April 2nd. Effie and I wrote letters till lunch, then went into town. We saw a Greek funeral, which was most impressive – a girl of 22. Went back to Hotel and found -the boat, (Es Bay) was delayed owing to a storm – was held up in the Canal. By this delay we were able to go to the Baha’i meeting, but we were rather late as the rain was so heavy. At last we went in motor car and were received by about 30 men - all sorts of nationalities. We were given tea and biscuits and after some talk we were asked to speak. Effie and I both said a few words and Effie said a prayer in English by request, and Mrs. Blundell read out of the “Hidden Words”. Aziz gave a lovely talk and a man chanted and several of the men spoke. Of course all had to be interpreted. It was a beautiful meeting so peaceful and they were all so pleased to have us there. When we got back to Hotel we found two Baha’i ladies waiting to see us, one the wife of a Baha’i and the other his sister. They brought us a beautiful bunch of flowers and a box of sweetmeats made by the wife – an Amyrian.

3rd. We were called at 1:30 A. M. and were told we had to go on boat. Got up and dressed and Hugh and Aziz went off in pouring rain to find out particulars am found that the boat was not leaving till 8 a.m. so we went back to bed till 5:45. Had a cm of tea and went to the customs office Chad to pay a little on camera) and then went over to boat in a small boat to find that she was not leaving till noon. Mr. Mustapha, Aziz and M. Norhongati all came on board with us and were most kind. Well, we left at noon and almost immediately got into rough water and after our lunch got into our bunks and there stayed till the morning of the 3rd when the storm had abated. Almost everybody was sick. 5th Sunday – A beautiful day and everybody well again – ship quite steady. This ship - Esperance Bay is not nearly as nice as the Larg’s Bay – it was so clean and comfortable, but we must take into consideration that the Larg’s Bay had only about 180 passengers and this one has nearly 800. 6th. Had a thunderstorm through the night but it is beautiful today – quite a strong wind blowing, but the boat is quite steady. 2:30 P. M. We are just passing Malta, can see it quite plainly.

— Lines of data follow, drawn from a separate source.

/-- [folklore] **THE ALIAS WEIGHTS PAIR EXACTLY AT THE PRINCIPAL SUB-ALIAS**: `ω_{nL}(j + n·m⋆(j)) = ω_n(j)`. -/
theorem omega_Kof_mstar (n L : ℕ) [NeZero L] (j : Fin n) :
    omega (n * L) ((j : ℕ) + n * ((mstar n L j : Fin L) : ℕ)) = omega n (j : ℕ) := by
  have hj := j.isLt
  have hL := Nat.pos_of_ne_zero (NeZero.ne L)
  rw [mstar_val]
  unfold omega
  split_ifs with h
  · rw [mul_zero, add_zero]
    have h1 : ((j : ℕ) : ℝ) + 1 ≤ (n : ℝ) - (j : ℕ) := by
      have : 2 * (j : ℕ) + 1 ≤ n := by omega
      have : (2 * (j : ℕ) + 1 : ℝ) ≤ n := by exact_mod_cast this
      linarith
    have h2 : ((j : ℕ) : ℝ) + 1 ≤ ((n * L : ℕ) : ℝ) - (j : ℕ) := by
      have : n ≤ n * L := Nat.le_mul_of_pos_right n hL
      have : (n : ℝ) ≤ ((n * L : ℕ) : ℝ) := by exact_mod_cast this
      linarith
    rw [min_eq_left h1, min_eq_left h2]
  · push Not at h
    have e1 : (((j : ℕ) + n * (L - 1) : ℕ) : ℝ) = (j : ℕ) + n * L - n := by
      rw [Nat.cast_add, Nat.cast_mul, Nat.cast_sub hL]; push_cast; ring
    rw [e1]
    have h1 : (n : ℝ) - (j : ℕ) ≤ ((j : ℕ) : ℝ) + 1 := by
      have : (n : ℝ) ≤ 2 * (j : ℕ) := by exact_mod_cast h
      linarith
    have hn0 : (0 : ℝ) ≤ n := Nat.cast_nonneg n
    have hL1 : (1 : ℝ) ≤ L := by exact_mod_cast hL
    have h2 : ((n * L : ℕ) : ℝ) - ((j : ℕ) + n * L - n) ≤ (j : ℕ) + n * L - n + 1 := by
      push_cast; nlinarith
    rw [min_eq_right h1, min_eq_right h2]
    push_cast; ring

/-- [folklore] **`W_{nL}(Kof k (Mstar k)) = W_n(k)`** (coordinatewise pairing of the alias weights, and the zero pattern agrees). -/
theorem W_Kof_mstar (n L : ℕ) [NeZero n] [NeZero L] (k : Fin d → Fin n) :
    W (n * L) (Kof n L k (Mstar n L k)) = W n k := by
  unfold W
  refine Finset.sum_congr rfl fun ν _ => ?_
  have hz : (((Kof n L k (Mstar n L k) ν : Fin (n * L)) : ℕ) = 0) ↔ ((k ν : ℕ) = 0) := by
    rw [Kof_apply_eq_zero_iff]
    constructor
    · exact fun h => h.1
    · intro h
      refine ⟨h, ?_⟩
      show ((mstar n L (k ν) : Fin L) : ℕ) = 0
      rw [mstar_val, if_pos]
      rw [h]; exact Nat.pos_of_ne_zero (NeZero.ne n)
  by_cases h0 : (k ν : ℕ) = 0
  · rw [if_pos (hz.mpr h0), if_pos h0]
  · rw [if_neg (fun h => h0 (hz.mp h)), if_neg h0, Kof_val]
    exact congrArg (· ^ 2) (omega_Kof_mstar n L (k ν))

/-- [folklore] **EVERY NON-PRINCIPAL SUB-ALIAS IS FAR**: `ω_{nL}(j + n·m) ≥ n∕2` for `m ≠ m⋆(j)`. -/
theorem omega_Kof_far (n L : ℕ) [NeZero L] (j : Fin n) (m : Fin L) (hm : m ≠ mstar n L j) :
    (n : ℝ) / 2 ≤ omega (n * L) ((j : ℕ) + n * (m : ℕ)) := by
  have hj := j.isLt
  have hmL := m.isLt
  have hL := Nat.pos_of_ne_zero (NeZero.ne L)
  have hmv : (m : ℕ) ≠ ((mstar n L j : Fin L) : ℕ) := fun h => hm (Fin.ext h)
  rw [mstar_val] at hmv
  unfold omega
  refine le_min ?_ ?_
  · -- `j + n m + 1 ≥ n/2`
    split_ifs at hmv with h
    · have hm1 : 1 ≤ (m : ℕ) := by omega
      have : n ≤ (j : ℕ) + n * (m : ℕ) := by nlinarith
      have : (n : ℝ) ≤ (((j : ℕ) + n * (m : ℕ) : ℕ) : ℝ) := by exact_mod_cast this
      have hn0 : (0 : ℝ) ≤ n := Nat.cast_nonneg n
      linarith
    · push Not at h
      have : (n : ℝ) ≤ 2 * (j : ℕ) := by exact_mod_cast h
      have : ((j : ℕ) : ℝ) ≤ (((j : ℕ) + n * (m : ℕ) : ℕ) : ℝ) := by exact_mod_cast Nat.le_add_right _ _
      linarith
  · -- `nL − (j + n m) ≥ n/2`
    split_ifs at hmv with h
    · -- `m ≥ 1`, `j < n/2`: `nL − j − nm ≥ n(L − m) − j ≥ n − j > n/2`
      have hm1 : (m : ℕ) + 1 ≤ L := hmL
      have key : 2 * ((j : ℕ) + n * (m : ℕ)) + n ≤ 2 * (n * L) := by nlinarith
      have : (2 * ((j : ℕ) + n * (m : ℕ)) + n : ℝ) ≤ 2 * (n * L) := by exact_mod_cast key
      push_cast at this ⊢
      linarith
    · -- `m ≤ L − 2`: `nL − j − nm ≥ 2n − j ≥ n`
      push Not at h
      have hm2 : (m : ℕ) + 2 ≤ L := by omega
      have key : 2 * ((j : ℕ) + n * (m : ℕ)) + n ≤ 2 * (n * L) := by nlinarith
      have : (2 * ((j : ℕ) + n * (m : ℕ)) + n : ℝ) ≤ 2 * (n * L) := by exact_mod_cast key
      push_cast at this ⊢
      linarith

/-- [folklore] **`W_{nL}(Kof k m) ≥ n²∕4` for every non-principal `m ≠ Mstar k`** (one far coordinate suffices). -/
theorem W_Kof_far (n L : ℕ) [NeZero n] [NeZero L] (k : Fin d → Fin n) (m : Fin d → Fin L) (hm : m ≠ Mstar n L k) :
    (n : ℝ) ^ 2 / 4 ≤ W (n * L) (Kof n L k m) := by
  obtain ⟨ν, hν⟩ : ∃ ν, m ν ≠ mstar n L (k ν) := by
    by_contra h
    push Not at h
    exact hm (funext h)
  have hK : Kof n L k m ≠ fun _ => 0 := by
    intro h
    have h0 : ((Kof n L k m ν : Fin (n * L)) : ℕ) = 0 := by rw [congrFun h ν]; exact Fin.val_zero _
    have hm0 : (m ν : ℕ) = 0 := ((Kof_apply_eq_zero_iff n L k m ν).mp h0).2
    have hk0 : (k ν : ℕ) = 0 := ((Kof_apply_eq_zero_iff n L k m ν).mp h0).1
    apply hν
    apply Fin.ext
    rw [hm0, mstar_val, if_pos (by rw [hk0]; exact Nat.pos_of_ne_zero (NeZero.ne n))]
  have h1 := omega_Kof_far n L (k ν) (m ν) hν
  have h2 := omega_sq_le_W (n * L) (Kof n L k m) hK ν
  rw [Kof_val] at h2
  have hn0 : (0 : ℝ) ≤ (n : ℝ) / 2 := by positivity
  calc (n : ℝ) ^ 2 / 4 = ((n : ℝ) / 2) ^ 2 := by ring
    _ ≤ omega (n * L) ((k ν : ℕ) + n * (m ν : ℕ)) ^ 2 := pow_le_pow_left₀ hn0 h1 2
    _ ≤ W (n * L) (Kof n L k m) := h2

/-! ## §2 The centred momentum of a coarse alias -/

/-- [folklore] THE CENTRED MOMENTUM of the coarse alias `j`: `z + 2πj` if `2j < n`, `z + 2πj − 2πn` otherwise
(`= z + 2πk̃`, `k̃ ∈ [−n∕2, n∕2)` the centred representative of `j`). -/
def zc (n : ℕ) (j : Fin n) (z : ℂ) : ℂ :=
  if 2 * (j : ℕ) < n then z + 2 * π * (j : ℕ) else z + 2 * π * (j : ℕ) - 2 * π * n

/-- [folklore] centring does not move the imaginary part. -/
theorem zc_im (n : ℕ) (j : Fin n) (z : ℂ) : (zc n j z).im = z.im := by
  unfold zc; split_ifs <;> simp

/-- [folklore] `S_ξ` at the alias `j` is `S_ξ` at the centred momentum (`2πn`-periodicity). -/
theorem Sxi_shift_eq_zc (n : ℕ) [NeZero n] (j : Fin n) (z : ℂ) : Sxi n (z + 2 * π * (j : ℕ)) = Sxi n (zc n j z) := by
  unfold zc
  split_ifs with h
  · rfl
  · have hn' : (n : ℂ) ≠ 0 := Nat.cast_ne_zero.mpr (NeZero.ne n)
    unfold Sxi
    have e : (z + 2 * ↑π * ↑(j : ℕ) - 2 * ↑π * ↑n) / (n : ℂ) = (z + 2 * ↑π * ↑(j : ℕ)) / n - 2 * π := by field_simp
    rw [e, Complex.cos_sub_two_pi]

/-- [folklore] `S_{ξ∕L}` at the PRINCIPAL finer alias `j + n·m⋆(j)` is `S_{ξ∕L}` at the centred momentum (`2πnL`-periodicity). -/
theorem Sxi_mul_Kof_mstar_eq_zc (n L : ℕ) [NeZero n] [NeZero L] (j : Fin n) (z : ℂ) :
    Sxi (n * L) (z + 2 * π * (((j : ℕ) + n * ((mstar n L j : Fin L) : ℕ) : ℕ) : ℂ)) = Sxi (n * L) (zc n j z) := by
  have hL := Nat.pos_of_ne_zero (NeZero.ne L)
  have hn' : (n : ℂ) ≠ 0 := Nat.cast_ne_zero.mpr (NeZero.ne n)
  have hL' : (L : ℂ) ≠ 0 := Nat.cast_ne_zero.mpr (NeZero.ne L)
  rw [mstar_val]
  unfold zc
  split_ifs with h
  · simp
  · unfold Sxi
    congr 3
    have e : (z + 2 * ↑π * (((j : ℕ) + n * (L - 1) : ℕ) : ℂ)) / ((n * L : ℕ) : ℂ)
        = (z + 2 * ↑π * ↑(j : ℕ) - 2 * ↑π * ↑n) / ((n * L : ℕ) : ℂ) + 2 * π := by
      rw [Nat.cast_add, Nat.cast_mul, Nat.cast_sub hL]
      push_cast
      field_simp
      ring
    rw [e, Complex.cos_add_two_pi]

/-- [folklore] the sub-weight at the principal finer alias is `swc` at the centred momentum. -/
theorem sw_Kof_mstar_eq (n L : ℕ) [NeZero n] [NeZero L] (j : Fin n) (z : ℂ) :
    sw n L ((j : ℕ) + n * ((mstar n L j : Fin L) : ℕ)) z = swc n L (zc n j z) := by
  have hL := Nat.pos_of_ne_zero (NeZero.ne L)
  have hn := Nat.pos_of_ne_zero (NeZero.ne n)
  rw [sw_eq_swc, mstar_val]
  unfold zc
  split_ifs with h
  · simp
  · rw [← swc_add_period n L hn hL (z + 2 * ↑π * ↑(j : ℕ) - 2 * ↑π * ↑n)]
    congr 1
    rw [Nat.cast_add, Nat.cast_mul, Nat.cast_sub hL]
    push_cast
    ring

/-- [folklore] **`‖zc‖ ≤ 11·ω_n(j)`** on the fat box `|Re z| ≤ π + 1∕4`, `|Im z| ≤ 1∕2`: the centred momentum is controlled by the
alias weight `ω_n(j) = min(j+1, n−j)` of `B4StripSums`. -/
theorem norm_zc_le (n : ℕ) [NeZero n] (j : Fin n) (z : ℂ) (hre : |z.re| ≤ π + 1 / 4) (him : |z.im| ≤ 1 / 2) :
    ‖zc n j z‖ ≤ 11 * omega n (j : ℕ) := by
  have hj := j.isLt
  have hπ := Real.pi_lt_d2
  have hπ0 := Real.pi_pos
  have hre' := abs_le.mp hre
  have him' := abs_le.mp him
  unfold zc omega
  split_ifs with h
  · have h1 : ((j : ℕ) : ℝ) + 1 ≤ (n : ℝ) - (j : ℕ) := by
      have : (2 * (j : ℕ) + 1 : ℝ) ≤ n := by exact_mod_cast (show 2 * (j : ℕ) + 1 ≤ n by omega)
      linarith
    rw [min_eq_left h1]
    refine (Complex.norm_le_abs_re_add_abs_im _).trans ?_
    have er : (z + 2 * ↑π * ((j : ℕ) : ℂ)).re = z.re + 2 * π * (j : ℕ) := by simp
    have ei : (z + 2 * ↑π * ((j : ℕ) : ℂ)).im = z.im := by simp
    rw [er, ei]
    have hj0 : (0 : ℝ) ≤ (j : ℕ) := Nat.cast_nonneg _
    have h3 : |z.re + 2 * π * (j : ℕ)| ≤ |z.re| + 2 * π * (j : ℕ) :=
      (abs_add_le _ _).trans (by rw [abs_of_nonneg (by positivity : (0 : ℝ) ≤ 2 * π * (j : ℕ))])
    nlinarith [abs_nonneg z.re, abs_nonneg z.im]
  · push Not at h
    have h1 : (n : ℝ) - (j : ℕ) ≤ ((j : ℕ) : ℝ) + 1 := by
      have : (n : ℝ) ≤ 2 * (j : ℕ) := by exact_mod_cast h
      linarith
    rw [min_eq_right h1]
    refine (Complex.norm_le_abs_re_add_abs_im _).trans ?_
    have er : (z + 2 * ↑π * ((j : ℕ) : ℂ) - 2 * ↑π * (n : ℂ)).re = z.re - 2 * π * ((n : ℝ) - (j : ℕ)) := by
      simp; ring
    have ei : (z + 2 * ↑π * ((j : ℕ) : ℂ) - 2 * ↑π * (n : ℂ)).im = z.im := by simp
    rw [er, ei]
    have hnj : (1 : ℝ) ≤ (n : ℝ) - (j : ℕ) := by
      have : (j : ℕ) + 1 ≤ n := hj
      have : ((j : ℕ) : ℝ) + 1 ≤ n := by exact_mod_cast this
      linarith
    have h3 : |z.re - 2 * π * ((n : ℝ) - (j : ℕ))| ≤ |z.re| + 2 * π * ((n : ℝ) - (j : ℕ)) :=
      (abs_sub _ _).trans (by rw [abs_of_nonneg (by nlinarith : (0 : ℝ) ≤ 2 * π * ((n : ℝ) - (j : ℕ)))])
    nlinarith [abs_nonneg z.re, abs_nonneg z.im]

April 11th Nothing of much importance since I wrote the above and I must finish off because a mail closes tonight. It was pretty cold in the Mediterranean, we could see snow on mountains on both the African and European coasts. We passed Gibraltar yesterday at noon and had a splendid view, as it was nice and clear. I took some snaps. We are now in the Atlantic Ocean and at present going through the Bay of Biscay. It is wonderfully calm, but a fair Ocean swell. We are due to reach Southampton early on Monday 13th Inst, so it won’t be long before we get to London now. We won’t be sorry – though we have enjoyed our trip, it has been so long, over three months since we left Auckland. With much love to everybody, to each one at meeting.